import Mathlib
import HarnessLib

/-!
# Domination along cosets: comparing a measure with a convolution `ρ ∗ η_K` on the right-`K`-invariant sets (the "subgroup algorithm" as an inequality), and the Suslin transfer from the orbit map

HONEST FRAMING: exact (Metropolis-corrected) sampling algorithms for lattice gauge theory;
figures of merit are autocorrelation/cost numbers at stated couplings and volumes; no
continuum-physics claim.

Venture `LatticeQCDFlow` (cell pub-lqcd), topic `Exactness`, FANOUT row 9 (eng-latcore, the
engine `latflow.core`).  NEW WORK of the cell over Mathlib (`Measure.mconv`, the layer-cake
formula `lintegral_eq_lintegral_meas_lt`, Suslin's theorem `AnalyticSet.measurableSet_of_compl`,
`MeasurableSet.analyticSet_image`); nothing is cited as a fact.  Printed counterparts, NAMED ONLY:
Diaconis–Shahshahani 1987 (the subgroup algorithm: a uniform coset representative times a
Haar-distributed subgroup element is Haar-distributed); Kechris, *Classical Descriptive Set Theory*
§14 (Suslin); the use here — an INEQUALITY version sufficient for Doeblin minorisation of the
SU(N) Cabibbo–Marinari heat bath — is the cell's.

This is the state-space-free half of the proof that the convolution of the SU(2)-pair Haar
measures dominates Haar on `SU(N)` (row 9, files `ComplexSphereAction.lean` ff.).

## What is proved (`G` a measurable group)

* §1 bookkeeping for Mathlib's convolution of measures `μ ∗ₘ ν` (law of `x y`, `x ∼ μ`, `y ∼ ν`):
  `mconv_apply` (`(μ ∗ₘ ν)(A) = ∫ ν{y | x y ∈ A} dμ(x)`), `mconv_mono`, `mconv_smul_right`,
  `measurable_mulPreimage`.
* §2 **`le_smul_mconv_of_le_on_invariant`** (the coset lemma).  Let `K ⊆ G`, `η` a probability law
  that is invariant under LEFT multiplication by every `k ∈ K`, `ρ₁` with `ρ₁ ∗ₘ η = ρ₁`, and
  suppose `ρ₁(B) ≤ C ρ₂(B)` for every measurable `B` with `B K ⊆ B`.  Then `ρ₁ ≤ C • (ρ₂ ∗ₘ η)`.
  (Proof: `ρ₁(A) = (ρ₁ ∗ₘ η)(A) = ∫ F_A dρ₁` with `F_A(x) = η{y | xy ∈ A}` right-`K`-invariant, so its
  super-level sets are right-`K`-invariant; layer cake.)  For the use: `ρ₁ = ` Haar of a compact
  group `H ⊇ K`, `η = ` Haar of `K`, `ρ₂` any law whose image on `H/K` dominates the invariant one.
* §3 **`exists_measurableSet_inter_eq_preimage`** (Suslin transfer).  `G` Polish, `π : G → Y`
  continuous into a Polish space, `L ⊆ G` compact with the fibre property
  `x, y ∈ L, π x = π y ⇒ x⁻¹ y ∈ K`: every measurable right-`K`-invariant `B` satisfies
  `L ∩ B = L ∩ π⁻¹(E)` for a MEASURABLE `E ⊆ Y` (`E = π(L ∩ B)` is analytic with analytic
  complement `π(L ∖ B) ∪ (π L)ᶜ`).  Hence **`le_on_invariant_of_map_le`**: for laws `ρ₁, ρ₂` carried
  by `L`, `ρ₁.map π ≤ C • ρ₂.map π` implies `ρ₁(B) ≤ C ρ₂(B)` on right-`K`-invariant sets — the
  hypothesis of §2 from a comparison of ORBIT LAWS.

NOT CLAIMED: any equality version (the subgroup algorithm proper), disintegration, quotients `G/K`
as spaces.
-/

namespace Summit.Ventures.LatticeQCDFlow.Exactness

open MeasureTheory Measure Set
open scoped ENNReal

/-! ## §1 Convolution bookkeeping -/

section Conv

variable {G : Type*} [Group G] [MeasurableSpace G] [MeasurableMul₂ G]

/-- The set `{y | x y ∈ A}` is measurable, jointly: `{(x, y) | x y ∈ A}` is measurable. -/
theorem measurableSet_mulMem {A : Set G} (hA : MeasurableSet A) :
    MeasurableSet {p : G × G | p.1 * p.2 ∈ A} := measurable_mul hA

/-- `x ↦ ν {y | x y ∈ A}` is measurable. -/
theorem measurable_measure_mulPreimage (ν : Measure G) [SFinite ν] {A : Set G} (hA : MeasurableSet A) :
    Measurable fun x : G => ν ((fun y => x * y) ⁻¹' A) :=
  measurable_measure_prodMk_left (measurableSet_mulMem hA)

/-- **`(μ ∗ₘ ν)(A) = ∫ ν{y | x y ∈ A} dμ(x)`.** -/
theorem mconv_apply (μ ν : Measure G) [SFinite ν] {A : Set G} (hA : MeasurableSet A) :
    (μ ∗ₘ ν) A = ∫⁻ x, ν ((fun y => x * y) ⁻¹' A) ∂μ := by
  rw [← lintegral_indicator_one hA, lintegral_mconv (measurable_one.indicator hA)]
  refine lintegral_congr fun x => ?_
  rw [← lintegral_indicator_one (measurable_const_mul x hA)]
  rfl

/-- Convolution is monotone in both arguments. -/
theorem mconv_mono {μ μ' ν ν' : Measure G} [SFinite ν] [SFinite ν'] (hμ : μ ≤ μ') (hν : ν ≤ ν') :
    μ ∗ₘ ν ≤ μ' ∗ₘ ν' := by
  refine Measure.le_iff.2 fun A hA => ?_
  rw [mconv_apply μ ν hA, mconv_apply μ' ν' hA]
  exact (lintegral_mono fun x => Measure.le_iff'.1 hν _).trans (lintegral_mono' hμ le_rfl)

omit [MeasurableMul₂ G] in
/-- Scalars come out of the right argument. -/
theorem mconv_smul_right (μ ν : Measure G) [SFinite μ] [SFinite ν] (c : ℝ≥0∞) :
    μ ∗ₘ (c • ν) = c • (μ ∗ₘ ν) := by
  unfold Measure.mconv
  rw [Measure.prod_smul_right, Measure.map_smul]

end Conv

/-! ## §2 The coset lemma -/

section Coset

variable {G : Type*} [Group G] [MeasurableSpace G] [MeasurableMul₂ G]

/-- `F_A(x) = η{y | x y ∈ A}` is invariant under right multiplication by `k` whenever `η` is
invariant under left multiplication by `k`. -/
theorem measure_mulPreimage_mul_right {η : Measure G} {k : G}
    (hk : η.map (fun y => k * y) = η) (x : G) {A : Set G} (hA : MeasurableSet A) :
    η ((fun y => (x * k) * y) ⁻¹' A) = η ((fun y => x * y) ⁻¹' A) := by
  have h : (fun y => (x * k) * y) ⁻¹' A = (fun y => k * y) ⁻¹' ((fun y => x * y) ⁻¹' A) := by
    ext y; simp [mul_assoc]
  rw [h, ← Measure.map_apply (measurable_const_mul k) (measurable_const_mul x hA), hk]

omit [Group G] [MeasurableMul₂ G] in
/-- Layer cake for a measurable `F ≤ 1`: `∫ F dρ = ∫_{t > 0} ρ{t < F} dt` (real form). -/
theorem lintegral_eq_lintegral_meas_lt_of_le_one (ρ : Measure G) {F : G → ℝ≥0∞} (hF : Measurable F)
    (hF1 : ∀ x, F x ≤ 1) :
    ∫⁻ x, F x ∂ρ = ∫⁻ t in Ioi (0 : ℝ), ρ {x | t < (F x).toReal} := by
  have hfin : ∀ x, F x ≠ ∞ := fun x => ne_top_of_le_ne_top ENNReal.one_ne_top (hF1 x)
  have h1 : ∫⁻ x, F x ∂ρ = ∫⁻ x, ENNReal.ofReal (F x).toReal ∂ρ :=
    lintegral_congr fun x => (ENNReal.ofReal_toReal (hfin x)).symm
  rw [h1]
  exact lintegral_eq_lintegral_meas_lt ρ (Filter.Eventually.of_forall fun x => ENNReal.toReal_nonneg)
    hF.ennreal_toReal.aemeasurable

/-- **The coset lemma.**  Let `K ⊆ G`; `η` a probability law invariant under left multiplication
by every element of `K`; `ρ₁` with `ρ₁ ∗ₘ η = ρ₁`; and suppose `ρ₁(B) ≤ C ρ₂(B)` for every
measurable `B` that is invariant under right multiplication by `K`.  Then `ρ₁ ≤ C • (ρ₂ ∗ₘ η)`. -/
theorem le_smul_mconv_of_le_on_invariant {K : Set G} {η ρ₁ ρ₂ : Measure G} [IsProbabilityMeasure η]
    [SFinite ρ₁] [SFinite ρ₂] (hη : ∀ k ∈ K, η.map (fun y => k * y) = η) (hρ₁ : ρ₁ ∗ₘ η = ρ₁)
    {C : ℝ≥0∞}
    (hdom : ∀ B : Set G, MeasurableSet B → (∀ x ∈ B, ∀ k ∈ K, x * k ∈ B) → ρ₁ B ≤ C * ρ₂ B) :
    ρ₁ ≤ C • (ρ₂ ∗ₘ η) := by
  refine Measure.le_iff.2 fun A hA => ?_
  -- `F_A` and its properties
  set F : G → ℝ≥0∞ := fun x => η ((fun y => x * y) ⁻¹' A) with hF
  have hFm : Measurable F := measurable_measure_mulPreimage η hA
  have hF1 : ∀ x, F x ≤ 1 := fun x => prob_le_one
  have hFinv : ∀ x, ∀ k ∈ K, F (x * k) = F x := fun x k hk =>
    measure_mulPreimage_mul_right (hη k hk) x hA
  -- super-level sets are right-`K`-invariant
  have hlev : ∀ t : ℝ, ρ₁ {x | t < (F x).toReal} ≤ C * ρ₂ {x | t < (F x).toReal} := fun t =>
    hdom _ (measurableSet_lt measurable_const hFm.ennreal_toReal) fun x hx k hk => by
      change t < (F (x * k)).toReal
      rw [hFinv x k hk]; exact hx
  rw [Measure.smul_apply, smul_eq_mul, ← hρ₁, mconv_apply ρ₁ η hA, mconv_apply ρ₂ η hA]
  change ∫⁻ x, F x ∂ρ₁ ≤ C * ∫⁻ x, F x ∂ρ₂
  have hanti : Antitone fun t : ℝ => ρ₂ {x | t < (F x).toReal} := fun t t' htt' =>
    measure_mono fun x hx => lt_of_le_of_lt htt' hx
  rw [lintegral_eq_lintegral_meas_lt_of_le_one ρ₁ hFm hF1,
    lintegral_eq_lintegral_meas_lt_of_le_one ρ₂ hFm hF1, ← lintegral_const_mul C hanti.measurable]
  exact setLIntegral_mono' measurableSet_Ioi fun t _ => hlev t

end Coset

/-! ## §3 The Suslin transfer: right-invariant sets are pulled back from the orbit space -/

section Suslin

variable {G : Type*} [Group G] [TopologicalSpace G] [PolishSpace G] [MeasurableSpace G] [BorelSpace G]
  {Y : Type*} [TopologicalSpace Y] [PolishSpace Y] [MeasurableSpace Y] [BorelSpace Y]

/-- **Suslin transfer.**  Let `π : G → Y` be continuous, `L ⊆ G` compact with the fibre property
`x, y ∈ L, π x = π y ⇒ x⁻¹ y ∈ K`.  Then for every measurable `B` invariant under right
multiplication by `K` there is a MEASURABLE `E ⊆ Y` with `L ∩ B = L ∩ π⁻¹(E)`: one may take
`E = π(L ∩ B)`, analytic with analytic complement `π(L ∖ B) ∪ (π L)ᶜ`, hence Borel (Suslin). -/
theorem exists_measurableSet_inter_eq_preimage {K L B : Set G} {π : G → Y} (hπ : Continuous π)
    (hL : IsCompact L) (hfib : ∀ x ∈ L, ∀ y ∈ L, π x = π y → x⁻¹ * y ∈ K)
    (hB : MeasurableSet B) (hBK : ∀ x ∈ B, ∀ k ∈ K, x * k ∈ B) :
    ∃ E : Set Y, MeasurableSet E ∧ L ∩ B = L ∩ π ⁻¹' E := by
  have hLm : MeasurableSet L := hL.isClosed.measurableSet
  -- if `x ∈ L ∩ B` and `y ∈ L` lie over the same point then `y ∈ B`
  have key : ∀ x ∈ L, x ∈ B → ∀ y ∈ L, π x = π y → y ∈ B := fun x hxL hxB y hyL hxy => by
    have h := hBK x hxB _ (hfib x hxL y hyL hxy)
    rwa [mul_inv_cancel_left] at h
  refine ⟨π '' (L ∩ B), ?_, ?_⟩
  · have hA : AnalyticSet (π '' (L ∩ B)) := (hLm.inter hB).analyticSet_image hπ.measurable
    have heq : (π '' (L ∩ B))ᶜ = π '' (L \ B) ∪ (π '' L)ᶜ := by
      ext y
      constructor
      · intro hy
        by_cases hyL : y ∈ π '' L
        · obtain ⟨x, hxL, rfl⟩ := hyL
          have hxB : x ∉ B := fun hxB => hy ⟨x, ⟨hxL, hxB⟩, rfl⟩
          exact Or.inl ⟨x, ⟨hxL, hxB⟩, rfl⟩
        · exact Or.inr hyL
      · rintro (⟨x, ⟨hxL, hxB⟩, rfl⟩ | hy)
        · rintro ⟨x', ⟨hx'L, hx'B⟩, hxx'⟩
          exact hxB (key x' hx'L hx'B x hxL hxx')
        · rintro ⟨x, ⟨hxL, -⟩, hxy⟩
          exact hy ⟨x, hxL, hxy⟩
    have hAc : AnalyticSet (π '' (L ∩ B))ᶜ := by
      rw [heq, union_eq_iUnion]
      refine AnalyticSet.iUnion fun b => ?_
      cases b
      · exact ((hL.image hπ).isClosed.isOpen_compl.measurableSet).analyticSet
      · exact (hLm.diff hB).analyticSet_image hπ.measurable
    exact hA.measurableSet_of_compl hAc
  · ext y
    constructor
    · rintro ⟨hyL, hyB⟩
      exact ⟨hyL, y, ⟨hyL, hyB⟩, rfl⟩
    · rintro ⟨hyL, x, ⟨hxL, hxB⟩, hxy⟩
      exact ⟨hyL, key x hxL hxB y hyL hxy⟩

/-- **Domination on right-`K`-invariant sets from domination of the orbit laws.**  In the setting of
`exists_measurableSet_inter_eq_preimage`, if `ρ₁`, `ρ₂` are carried by `L` and
`ρ₁.map π ≤ C • ρ₂.map π`, then `ρ₁(B) ≤ C ρ₂(B)` for every measurable right-`K`-invariant `B`. -/
theorem le_on_invariant_of_map_le {K L : Set G} {π : G → Y} (hπ : Continuous π) (hL : IsCompact L)
    (hfib : ∀ x ∈ L, ∀ y ∈ L, π x = π y → x⁻¹ * y ∈ K) {ρ₁ ρ₂ : Measure G} (h₁ : ρ₁ Lᶜ = 0)
    (h₂ : ρ₂ Lᶜ = 0) {C : ℝ≥0∞} (hmap : ρ₁.map π ≤ C • ρ₂.map π) {B : Set G}
    (hB : MeasurableSet B) (hBK : ∀ x ∈ B, ∀ k ∈ K, x * k ∈ B) : ρ₁ B ≤ C * ρ₂ B := by
  obtain ⟨E, hE, hLB⟩ := exists_measurableSet_inter_eq_preimage hπ hL hfib hB hBK
  have hswap : ∀ ρ : Measure G, ρ Lᶜ = 0 → ρ B = (ρ.map π) E := fun ρ hρ => by
    rw [Measure.map_apply hπ.measurable hE, ← measure_inter_conull hρ, inter_comm, hLB, inter_comm,
      measure_inter_conull hρ]
  rw [hswap ρ₁ h₁, hswap ρ₂ h₂]
  have h := Measure.le_iff'.1 hmap E
  rwa [Measure.smul_apply, smul_eq_mul] at h

end Suslin

end Summit.Ventures.LatticeQCDFlow.Exactness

**Problem:** Give again, word for word, every line of the listing above from the one with "have hLm : MeasurableSet" to the one with "refine ⟨π '' (L ∩ B), ?_, ?_⟩", both inclusive, and nothing beyond them.

**Result of the task:**
  have hLm : MeasurableSet L := hL.isClosed.measurableSet
  -- if `x ∈ L ∩ B` and `y ∈ L` lie over the same point then `y ∈ B`
  have key : ∀ x ∈ L, x ∈ B → ∀ y ∈ L, π x = π y → y ∈ B := fun x hxL hxB y hyL hxy => by
    have h := hBK x hxB _ (hfib x hxL y hyL hxy)
    rwa [mul_inv_cancel_left] at h
  refine ⟨π '' (L ∩ B), ?_, ?_⟩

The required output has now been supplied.